▸ **Instructions to follow**: After reading the lines below, count those that contain "Combinatorics" and give the count alone.

▸ **Data for this task**:
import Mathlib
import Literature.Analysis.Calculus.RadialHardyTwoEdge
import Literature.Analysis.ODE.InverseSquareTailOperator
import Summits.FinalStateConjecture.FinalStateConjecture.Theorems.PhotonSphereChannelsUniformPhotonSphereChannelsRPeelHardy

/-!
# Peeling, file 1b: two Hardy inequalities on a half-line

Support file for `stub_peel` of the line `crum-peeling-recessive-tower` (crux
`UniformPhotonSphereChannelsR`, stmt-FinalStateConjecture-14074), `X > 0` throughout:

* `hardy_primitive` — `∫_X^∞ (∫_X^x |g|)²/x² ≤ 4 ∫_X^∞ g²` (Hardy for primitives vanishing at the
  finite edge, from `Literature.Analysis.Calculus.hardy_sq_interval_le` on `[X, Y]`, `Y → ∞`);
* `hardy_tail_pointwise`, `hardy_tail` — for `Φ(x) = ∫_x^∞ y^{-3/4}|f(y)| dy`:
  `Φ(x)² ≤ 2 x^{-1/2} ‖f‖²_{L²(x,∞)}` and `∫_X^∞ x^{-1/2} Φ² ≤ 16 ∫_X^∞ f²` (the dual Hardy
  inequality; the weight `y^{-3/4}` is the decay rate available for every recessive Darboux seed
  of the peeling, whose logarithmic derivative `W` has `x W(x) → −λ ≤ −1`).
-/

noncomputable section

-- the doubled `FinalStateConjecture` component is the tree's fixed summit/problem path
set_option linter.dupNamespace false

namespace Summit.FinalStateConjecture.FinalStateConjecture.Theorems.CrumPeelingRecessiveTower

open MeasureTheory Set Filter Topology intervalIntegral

---

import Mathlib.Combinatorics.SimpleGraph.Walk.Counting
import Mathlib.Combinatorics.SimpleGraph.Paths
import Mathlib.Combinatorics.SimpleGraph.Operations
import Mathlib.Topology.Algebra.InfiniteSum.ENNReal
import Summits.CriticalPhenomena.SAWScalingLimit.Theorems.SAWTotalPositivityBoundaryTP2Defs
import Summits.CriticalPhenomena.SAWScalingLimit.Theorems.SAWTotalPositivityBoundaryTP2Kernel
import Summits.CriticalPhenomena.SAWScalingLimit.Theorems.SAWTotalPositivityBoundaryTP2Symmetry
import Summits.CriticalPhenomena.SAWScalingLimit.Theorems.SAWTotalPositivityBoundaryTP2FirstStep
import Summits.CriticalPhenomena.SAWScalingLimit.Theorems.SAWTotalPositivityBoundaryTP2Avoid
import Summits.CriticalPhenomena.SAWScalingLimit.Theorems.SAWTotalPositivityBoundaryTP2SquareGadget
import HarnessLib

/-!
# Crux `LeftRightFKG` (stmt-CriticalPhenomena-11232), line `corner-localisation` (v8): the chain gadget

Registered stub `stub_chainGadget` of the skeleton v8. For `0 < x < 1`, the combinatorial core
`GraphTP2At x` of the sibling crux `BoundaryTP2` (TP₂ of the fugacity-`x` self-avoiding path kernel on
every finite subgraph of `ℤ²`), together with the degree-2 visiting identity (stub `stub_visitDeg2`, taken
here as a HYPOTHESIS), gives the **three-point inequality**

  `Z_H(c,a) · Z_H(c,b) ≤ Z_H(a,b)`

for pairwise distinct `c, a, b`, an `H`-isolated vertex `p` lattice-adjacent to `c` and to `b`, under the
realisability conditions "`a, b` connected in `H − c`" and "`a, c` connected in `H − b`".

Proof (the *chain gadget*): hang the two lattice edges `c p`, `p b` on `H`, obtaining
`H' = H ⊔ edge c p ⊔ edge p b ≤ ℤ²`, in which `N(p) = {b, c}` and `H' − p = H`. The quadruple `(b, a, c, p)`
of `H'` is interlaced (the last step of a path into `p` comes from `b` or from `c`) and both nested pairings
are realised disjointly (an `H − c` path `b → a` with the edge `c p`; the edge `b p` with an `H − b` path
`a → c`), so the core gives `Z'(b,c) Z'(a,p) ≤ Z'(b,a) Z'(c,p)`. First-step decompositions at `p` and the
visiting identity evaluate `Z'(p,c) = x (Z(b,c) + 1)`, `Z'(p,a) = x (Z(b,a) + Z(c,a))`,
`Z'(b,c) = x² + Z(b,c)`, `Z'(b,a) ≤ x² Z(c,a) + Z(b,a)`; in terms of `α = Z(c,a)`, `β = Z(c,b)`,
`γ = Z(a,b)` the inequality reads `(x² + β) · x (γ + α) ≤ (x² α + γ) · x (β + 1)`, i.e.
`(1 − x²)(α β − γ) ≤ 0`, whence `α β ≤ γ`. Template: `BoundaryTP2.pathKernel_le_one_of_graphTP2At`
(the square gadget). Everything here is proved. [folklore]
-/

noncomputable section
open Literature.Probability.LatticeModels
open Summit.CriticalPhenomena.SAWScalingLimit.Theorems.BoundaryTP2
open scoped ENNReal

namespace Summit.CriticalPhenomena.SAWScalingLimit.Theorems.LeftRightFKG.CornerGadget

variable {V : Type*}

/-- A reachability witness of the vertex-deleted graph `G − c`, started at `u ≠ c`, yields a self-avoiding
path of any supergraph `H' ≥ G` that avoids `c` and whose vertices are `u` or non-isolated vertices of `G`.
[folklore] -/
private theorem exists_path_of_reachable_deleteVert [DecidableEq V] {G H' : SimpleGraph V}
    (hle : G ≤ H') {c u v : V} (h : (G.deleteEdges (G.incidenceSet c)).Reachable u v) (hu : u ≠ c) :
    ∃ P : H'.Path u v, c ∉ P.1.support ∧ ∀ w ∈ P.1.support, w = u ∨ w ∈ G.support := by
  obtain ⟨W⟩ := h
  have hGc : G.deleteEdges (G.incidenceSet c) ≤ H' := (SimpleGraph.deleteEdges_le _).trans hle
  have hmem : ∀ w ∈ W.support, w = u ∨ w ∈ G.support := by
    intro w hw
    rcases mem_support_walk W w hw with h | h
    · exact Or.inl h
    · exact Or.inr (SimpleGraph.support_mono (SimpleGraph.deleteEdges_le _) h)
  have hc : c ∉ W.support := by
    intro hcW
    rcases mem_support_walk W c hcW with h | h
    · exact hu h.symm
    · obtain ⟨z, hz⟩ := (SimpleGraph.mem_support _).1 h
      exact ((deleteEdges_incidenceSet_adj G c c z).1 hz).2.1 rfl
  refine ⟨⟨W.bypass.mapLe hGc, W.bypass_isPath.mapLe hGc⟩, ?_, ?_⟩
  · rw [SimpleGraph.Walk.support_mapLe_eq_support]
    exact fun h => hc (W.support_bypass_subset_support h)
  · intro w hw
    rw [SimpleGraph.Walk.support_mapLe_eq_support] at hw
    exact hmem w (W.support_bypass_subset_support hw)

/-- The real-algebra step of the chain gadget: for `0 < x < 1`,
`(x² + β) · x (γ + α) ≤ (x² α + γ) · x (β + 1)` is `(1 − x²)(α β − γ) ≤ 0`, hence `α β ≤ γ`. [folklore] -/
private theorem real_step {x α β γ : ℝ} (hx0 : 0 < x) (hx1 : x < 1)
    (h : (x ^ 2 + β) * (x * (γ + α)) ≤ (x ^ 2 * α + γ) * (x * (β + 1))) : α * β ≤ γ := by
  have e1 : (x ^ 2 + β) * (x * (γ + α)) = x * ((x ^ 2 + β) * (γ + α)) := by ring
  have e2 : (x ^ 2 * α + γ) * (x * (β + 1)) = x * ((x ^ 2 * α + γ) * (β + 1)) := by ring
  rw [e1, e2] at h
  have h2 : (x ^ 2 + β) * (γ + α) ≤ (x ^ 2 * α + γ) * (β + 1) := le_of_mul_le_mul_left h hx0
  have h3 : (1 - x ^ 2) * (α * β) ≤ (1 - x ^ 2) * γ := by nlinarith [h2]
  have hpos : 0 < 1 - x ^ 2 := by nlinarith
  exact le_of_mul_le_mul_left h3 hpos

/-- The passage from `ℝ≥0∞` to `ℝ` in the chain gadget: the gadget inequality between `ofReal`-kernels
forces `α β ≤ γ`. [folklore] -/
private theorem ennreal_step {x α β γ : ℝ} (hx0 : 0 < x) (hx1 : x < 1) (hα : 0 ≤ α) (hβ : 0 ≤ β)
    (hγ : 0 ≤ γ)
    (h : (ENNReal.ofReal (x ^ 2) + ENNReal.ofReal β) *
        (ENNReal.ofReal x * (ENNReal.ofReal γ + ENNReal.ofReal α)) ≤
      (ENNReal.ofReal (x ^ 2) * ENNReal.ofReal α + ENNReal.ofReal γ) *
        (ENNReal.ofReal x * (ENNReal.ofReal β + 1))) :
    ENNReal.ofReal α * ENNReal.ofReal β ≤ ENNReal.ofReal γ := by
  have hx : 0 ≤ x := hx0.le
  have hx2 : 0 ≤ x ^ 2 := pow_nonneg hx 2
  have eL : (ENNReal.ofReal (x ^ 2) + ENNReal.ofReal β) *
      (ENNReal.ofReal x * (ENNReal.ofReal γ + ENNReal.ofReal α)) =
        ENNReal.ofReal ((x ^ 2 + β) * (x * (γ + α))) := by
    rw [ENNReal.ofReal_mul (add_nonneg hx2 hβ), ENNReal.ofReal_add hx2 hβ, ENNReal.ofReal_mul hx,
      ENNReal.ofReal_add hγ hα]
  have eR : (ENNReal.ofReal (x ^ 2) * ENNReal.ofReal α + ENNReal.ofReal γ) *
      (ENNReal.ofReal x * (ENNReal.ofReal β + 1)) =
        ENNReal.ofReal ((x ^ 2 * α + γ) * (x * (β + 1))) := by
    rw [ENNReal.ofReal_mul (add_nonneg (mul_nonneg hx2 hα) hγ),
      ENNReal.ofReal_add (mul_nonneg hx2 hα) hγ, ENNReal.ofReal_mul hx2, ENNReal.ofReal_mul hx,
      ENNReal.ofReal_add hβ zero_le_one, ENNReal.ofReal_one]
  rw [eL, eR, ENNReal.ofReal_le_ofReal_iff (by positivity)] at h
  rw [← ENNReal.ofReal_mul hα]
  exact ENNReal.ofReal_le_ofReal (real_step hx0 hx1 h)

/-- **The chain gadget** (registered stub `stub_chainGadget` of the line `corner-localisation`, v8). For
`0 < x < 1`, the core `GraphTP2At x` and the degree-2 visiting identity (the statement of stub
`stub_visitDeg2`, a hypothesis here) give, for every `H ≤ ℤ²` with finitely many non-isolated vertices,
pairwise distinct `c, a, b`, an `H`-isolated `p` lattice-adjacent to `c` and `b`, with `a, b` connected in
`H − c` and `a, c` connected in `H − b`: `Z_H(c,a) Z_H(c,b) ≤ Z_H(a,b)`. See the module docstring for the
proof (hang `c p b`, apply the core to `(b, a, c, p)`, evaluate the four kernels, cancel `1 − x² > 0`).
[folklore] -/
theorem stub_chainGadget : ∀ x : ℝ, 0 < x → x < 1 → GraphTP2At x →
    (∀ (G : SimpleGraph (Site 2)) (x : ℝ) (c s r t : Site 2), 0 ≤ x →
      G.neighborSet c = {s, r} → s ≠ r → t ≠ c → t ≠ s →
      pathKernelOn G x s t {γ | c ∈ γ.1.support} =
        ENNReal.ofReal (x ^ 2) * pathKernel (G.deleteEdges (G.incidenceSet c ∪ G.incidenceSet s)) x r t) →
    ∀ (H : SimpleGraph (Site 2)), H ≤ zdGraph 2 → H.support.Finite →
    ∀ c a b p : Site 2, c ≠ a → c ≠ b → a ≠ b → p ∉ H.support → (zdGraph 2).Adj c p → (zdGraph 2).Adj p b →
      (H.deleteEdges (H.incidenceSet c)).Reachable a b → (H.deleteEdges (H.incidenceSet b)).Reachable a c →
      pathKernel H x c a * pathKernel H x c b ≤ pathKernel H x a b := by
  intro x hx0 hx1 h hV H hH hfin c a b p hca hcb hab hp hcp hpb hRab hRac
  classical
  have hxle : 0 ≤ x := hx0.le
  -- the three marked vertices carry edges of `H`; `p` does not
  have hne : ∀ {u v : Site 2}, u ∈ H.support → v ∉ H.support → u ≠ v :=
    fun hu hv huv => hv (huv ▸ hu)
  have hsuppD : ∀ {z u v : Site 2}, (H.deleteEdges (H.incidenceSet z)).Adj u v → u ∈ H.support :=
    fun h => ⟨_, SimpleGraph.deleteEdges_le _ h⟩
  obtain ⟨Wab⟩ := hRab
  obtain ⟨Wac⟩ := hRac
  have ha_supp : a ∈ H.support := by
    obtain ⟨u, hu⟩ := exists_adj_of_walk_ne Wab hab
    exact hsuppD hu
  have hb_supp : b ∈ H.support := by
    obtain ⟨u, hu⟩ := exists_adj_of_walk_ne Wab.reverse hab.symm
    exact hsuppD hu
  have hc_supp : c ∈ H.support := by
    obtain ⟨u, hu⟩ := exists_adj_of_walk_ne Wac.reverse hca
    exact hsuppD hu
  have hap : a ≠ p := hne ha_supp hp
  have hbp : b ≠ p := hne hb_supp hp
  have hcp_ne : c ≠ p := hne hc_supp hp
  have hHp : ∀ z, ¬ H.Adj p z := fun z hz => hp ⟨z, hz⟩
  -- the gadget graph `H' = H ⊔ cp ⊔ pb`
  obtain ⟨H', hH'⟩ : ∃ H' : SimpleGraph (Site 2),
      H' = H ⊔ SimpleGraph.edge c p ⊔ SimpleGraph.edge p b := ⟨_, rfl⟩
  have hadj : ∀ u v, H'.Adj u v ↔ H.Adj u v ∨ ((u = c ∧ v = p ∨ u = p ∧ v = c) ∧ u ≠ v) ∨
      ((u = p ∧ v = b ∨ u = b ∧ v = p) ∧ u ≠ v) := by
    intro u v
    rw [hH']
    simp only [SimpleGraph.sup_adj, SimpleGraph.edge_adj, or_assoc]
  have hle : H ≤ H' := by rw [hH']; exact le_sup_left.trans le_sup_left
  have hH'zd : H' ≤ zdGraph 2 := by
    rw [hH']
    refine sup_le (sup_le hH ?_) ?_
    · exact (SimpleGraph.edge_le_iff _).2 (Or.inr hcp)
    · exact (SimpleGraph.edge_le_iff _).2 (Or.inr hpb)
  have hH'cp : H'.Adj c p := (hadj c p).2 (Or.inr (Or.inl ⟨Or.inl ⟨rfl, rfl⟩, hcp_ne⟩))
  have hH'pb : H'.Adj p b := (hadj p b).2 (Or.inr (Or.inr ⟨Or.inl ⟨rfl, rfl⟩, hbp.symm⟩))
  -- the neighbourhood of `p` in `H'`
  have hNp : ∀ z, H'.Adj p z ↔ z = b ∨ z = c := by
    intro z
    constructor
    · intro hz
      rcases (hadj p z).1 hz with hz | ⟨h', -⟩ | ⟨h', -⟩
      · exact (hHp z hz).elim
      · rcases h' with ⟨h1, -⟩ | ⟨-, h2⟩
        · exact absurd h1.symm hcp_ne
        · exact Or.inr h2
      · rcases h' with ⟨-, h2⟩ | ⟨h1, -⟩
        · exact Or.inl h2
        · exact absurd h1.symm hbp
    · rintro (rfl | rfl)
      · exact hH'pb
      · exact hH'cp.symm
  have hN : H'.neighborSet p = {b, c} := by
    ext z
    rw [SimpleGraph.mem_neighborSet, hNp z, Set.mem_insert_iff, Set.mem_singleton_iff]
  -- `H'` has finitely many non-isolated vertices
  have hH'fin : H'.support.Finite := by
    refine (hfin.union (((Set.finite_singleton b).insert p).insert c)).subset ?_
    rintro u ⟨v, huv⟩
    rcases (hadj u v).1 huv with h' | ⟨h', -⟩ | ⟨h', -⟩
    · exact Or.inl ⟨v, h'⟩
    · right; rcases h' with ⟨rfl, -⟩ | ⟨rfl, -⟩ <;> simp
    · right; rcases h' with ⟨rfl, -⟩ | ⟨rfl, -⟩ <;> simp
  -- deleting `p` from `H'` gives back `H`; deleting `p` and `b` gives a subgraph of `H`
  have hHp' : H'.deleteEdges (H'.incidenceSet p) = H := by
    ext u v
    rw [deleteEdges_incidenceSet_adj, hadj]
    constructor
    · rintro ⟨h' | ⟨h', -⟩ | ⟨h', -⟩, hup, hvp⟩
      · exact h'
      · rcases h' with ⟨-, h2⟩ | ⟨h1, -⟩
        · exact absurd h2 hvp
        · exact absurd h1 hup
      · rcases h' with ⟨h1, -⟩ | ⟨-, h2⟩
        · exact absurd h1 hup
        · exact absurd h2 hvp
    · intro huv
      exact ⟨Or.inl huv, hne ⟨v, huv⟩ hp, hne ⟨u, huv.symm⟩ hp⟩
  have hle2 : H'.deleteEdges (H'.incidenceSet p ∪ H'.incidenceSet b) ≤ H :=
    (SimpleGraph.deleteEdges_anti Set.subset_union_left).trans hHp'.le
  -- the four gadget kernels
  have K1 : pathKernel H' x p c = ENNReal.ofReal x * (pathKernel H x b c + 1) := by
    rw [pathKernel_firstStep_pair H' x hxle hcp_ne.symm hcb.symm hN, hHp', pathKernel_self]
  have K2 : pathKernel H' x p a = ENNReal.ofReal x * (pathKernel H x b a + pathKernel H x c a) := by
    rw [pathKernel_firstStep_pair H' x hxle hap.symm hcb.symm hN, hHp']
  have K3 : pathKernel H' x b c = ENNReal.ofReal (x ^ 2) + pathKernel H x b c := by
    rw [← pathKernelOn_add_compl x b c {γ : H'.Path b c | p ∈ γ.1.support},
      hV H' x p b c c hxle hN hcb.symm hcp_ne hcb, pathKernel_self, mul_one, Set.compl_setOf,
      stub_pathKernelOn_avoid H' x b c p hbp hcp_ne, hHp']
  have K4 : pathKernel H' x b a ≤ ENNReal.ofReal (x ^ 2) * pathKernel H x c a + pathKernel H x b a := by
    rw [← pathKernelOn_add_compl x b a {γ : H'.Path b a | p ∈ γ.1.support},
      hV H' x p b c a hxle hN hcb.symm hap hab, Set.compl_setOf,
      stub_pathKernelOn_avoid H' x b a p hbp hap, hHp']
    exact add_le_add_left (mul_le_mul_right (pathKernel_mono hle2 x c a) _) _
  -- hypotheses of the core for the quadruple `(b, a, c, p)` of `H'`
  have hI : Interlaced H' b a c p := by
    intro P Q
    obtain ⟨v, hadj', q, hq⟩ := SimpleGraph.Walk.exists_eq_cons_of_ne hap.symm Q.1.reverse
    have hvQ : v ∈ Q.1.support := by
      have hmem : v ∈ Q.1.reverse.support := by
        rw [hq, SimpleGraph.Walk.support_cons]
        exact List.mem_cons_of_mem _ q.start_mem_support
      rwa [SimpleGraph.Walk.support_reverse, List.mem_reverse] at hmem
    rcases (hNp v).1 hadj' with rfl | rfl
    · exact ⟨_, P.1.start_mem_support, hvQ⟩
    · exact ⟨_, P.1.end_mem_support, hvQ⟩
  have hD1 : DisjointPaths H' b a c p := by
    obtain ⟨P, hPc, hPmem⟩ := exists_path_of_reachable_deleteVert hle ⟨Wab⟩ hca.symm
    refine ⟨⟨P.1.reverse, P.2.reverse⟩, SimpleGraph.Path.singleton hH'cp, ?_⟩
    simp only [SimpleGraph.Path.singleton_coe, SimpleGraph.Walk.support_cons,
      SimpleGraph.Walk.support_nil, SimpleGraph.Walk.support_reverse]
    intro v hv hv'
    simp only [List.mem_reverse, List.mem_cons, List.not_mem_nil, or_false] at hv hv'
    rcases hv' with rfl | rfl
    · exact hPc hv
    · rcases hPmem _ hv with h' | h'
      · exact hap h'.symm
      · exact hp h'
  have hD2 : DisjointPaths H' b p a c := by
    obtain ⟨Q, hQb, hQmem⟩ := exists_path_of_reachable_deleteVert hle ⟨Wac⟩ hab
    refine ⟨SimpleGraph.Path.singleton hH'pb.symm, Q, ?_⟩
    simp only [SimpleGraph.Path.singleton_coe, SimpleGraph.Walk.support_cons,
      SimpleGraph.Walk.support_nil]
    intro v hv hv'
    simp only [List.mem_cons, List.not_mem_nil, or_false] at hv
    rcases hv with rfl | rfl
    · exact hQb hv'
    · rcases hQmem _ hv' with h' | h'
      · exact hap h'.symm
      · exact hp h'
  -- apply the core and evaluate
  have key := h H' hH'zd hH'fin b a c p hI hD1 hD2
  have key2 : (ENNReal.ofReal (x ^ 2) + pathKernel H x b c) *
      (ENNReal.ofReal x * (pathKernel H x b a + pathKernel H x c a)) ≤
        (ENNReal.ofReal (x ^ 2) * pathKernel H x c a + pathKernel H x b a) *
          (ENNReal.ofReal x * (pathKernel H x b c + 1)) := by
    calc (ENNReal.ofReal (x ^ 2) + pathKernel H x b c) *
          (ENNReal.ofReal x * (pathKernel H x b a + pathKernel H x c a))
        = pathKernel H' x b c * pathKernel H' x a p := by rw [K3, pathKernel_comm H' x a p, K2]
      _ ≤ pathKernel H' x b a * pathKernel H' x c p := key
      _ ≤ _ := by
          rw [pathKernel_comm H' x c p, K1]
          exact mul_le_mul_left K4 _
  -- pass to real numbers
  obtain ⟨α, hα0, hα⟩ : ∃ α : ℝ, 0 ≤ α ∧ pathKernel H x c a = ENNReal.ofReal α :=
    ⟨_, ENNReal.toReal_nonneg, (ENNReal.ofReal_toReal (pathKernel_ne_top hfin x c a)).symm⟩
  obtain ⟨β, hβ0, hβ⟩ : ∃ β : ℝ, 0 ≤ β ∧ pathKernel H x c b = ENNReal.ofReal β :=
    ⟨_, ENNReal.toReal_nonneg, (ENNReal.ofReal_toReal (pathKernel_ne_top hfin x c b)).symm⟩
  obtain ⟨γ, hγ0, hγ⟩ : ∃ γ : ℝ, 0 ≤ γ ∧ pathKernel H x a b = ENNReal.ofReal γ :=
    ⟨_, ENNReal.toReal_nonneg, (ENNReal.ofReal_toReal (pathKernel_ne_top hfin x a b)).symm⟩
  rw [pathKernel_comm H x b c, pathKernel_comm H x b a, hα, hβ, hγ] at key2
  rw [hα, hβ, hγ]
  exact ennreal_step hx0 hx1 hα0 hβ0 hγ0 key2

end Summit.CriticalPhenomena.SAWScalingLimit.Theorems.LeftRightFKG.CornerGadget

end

---

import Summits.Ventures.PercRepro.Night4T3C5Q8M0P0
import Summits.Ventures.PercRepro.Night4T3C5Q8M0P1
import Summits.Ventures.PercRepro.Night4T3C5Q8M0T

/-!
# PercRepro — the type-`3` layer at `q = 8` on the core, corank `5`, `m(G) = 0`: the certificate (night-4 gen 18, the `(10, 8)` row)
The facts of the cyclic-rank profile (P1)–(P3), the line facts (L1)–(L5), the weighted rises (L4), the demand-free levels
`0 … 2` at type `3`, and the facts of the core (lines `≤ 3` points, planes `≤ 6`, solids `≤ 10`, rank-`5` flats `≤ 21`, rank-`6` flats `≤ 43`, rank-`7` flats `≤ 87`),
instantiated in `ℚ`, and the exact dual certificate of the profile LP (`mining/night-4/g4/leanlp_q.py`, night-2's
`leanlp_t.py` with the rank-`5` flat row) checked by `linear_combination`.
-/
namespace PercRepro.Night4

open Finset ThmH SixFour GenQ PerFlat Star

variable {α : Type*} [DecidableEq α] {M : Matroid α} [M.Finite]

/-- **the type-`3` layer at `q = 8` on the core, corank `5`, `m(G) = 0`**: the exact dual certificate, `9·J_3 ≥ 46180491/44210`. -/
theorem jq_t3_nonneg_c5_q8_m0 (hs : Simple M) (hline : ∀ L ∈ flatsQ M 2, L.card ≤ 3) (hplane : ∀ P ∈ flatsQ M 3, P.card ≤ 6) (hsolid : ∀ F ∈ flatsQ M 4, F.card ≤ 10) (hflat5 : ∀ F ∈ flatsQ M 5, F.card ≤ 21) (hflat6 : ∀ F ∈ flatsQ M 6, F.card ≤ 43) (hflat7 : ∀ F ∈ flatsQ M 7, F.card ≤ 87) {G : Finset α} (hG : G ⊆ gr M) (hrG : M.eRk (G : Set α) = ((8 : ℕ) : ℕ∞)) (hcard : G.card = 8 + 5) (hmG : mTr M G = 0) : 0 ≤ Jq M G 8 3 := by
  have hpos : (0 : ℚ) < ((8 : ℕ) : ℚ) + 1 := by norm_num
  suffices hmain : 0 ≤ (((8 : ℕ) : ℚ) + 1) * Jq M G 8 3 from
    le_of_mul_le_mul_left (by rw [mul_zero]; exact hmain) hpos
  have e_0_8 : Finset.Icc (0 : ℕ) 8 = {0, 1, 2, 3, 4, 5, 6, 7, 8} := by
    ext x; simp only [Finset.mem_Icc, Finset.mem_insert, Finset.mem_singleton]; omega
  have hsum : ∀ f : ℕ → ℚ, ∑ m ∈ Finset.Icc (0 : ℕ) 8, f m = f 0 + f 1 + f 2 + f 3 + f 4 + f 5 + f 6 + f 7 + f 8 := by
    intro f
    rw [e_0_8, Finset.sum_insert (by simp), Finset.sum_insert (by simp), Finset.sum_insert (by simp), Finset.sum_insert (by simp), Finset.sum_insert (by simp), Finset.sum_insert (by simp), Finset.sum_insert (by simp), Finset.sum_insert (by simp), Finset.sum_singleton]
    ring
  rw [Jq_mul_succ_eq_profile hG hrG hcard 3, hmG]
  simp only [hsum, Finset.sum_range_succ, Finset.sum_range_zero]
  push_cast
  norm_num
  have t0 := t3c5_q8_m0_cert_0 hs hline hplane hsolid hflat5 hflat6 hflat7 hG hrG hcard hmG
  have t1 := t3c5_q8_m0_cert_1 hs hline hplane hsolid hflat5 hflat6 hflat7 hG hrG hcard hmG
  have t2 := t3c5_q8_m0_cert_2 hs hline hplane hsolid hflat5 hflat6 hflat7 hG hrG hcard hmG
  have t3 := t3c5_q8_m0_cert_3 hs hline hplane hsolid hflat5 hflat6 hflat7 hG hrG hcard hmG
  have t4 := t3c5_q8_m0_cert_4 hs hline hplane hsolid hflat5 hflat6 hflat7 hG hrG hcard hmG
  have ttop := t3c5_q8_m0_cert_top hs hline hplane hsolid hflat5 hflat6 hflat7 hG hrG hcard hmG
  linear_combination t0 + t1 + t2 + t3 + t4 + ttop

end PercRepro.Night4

▸ **Problem solution**: 3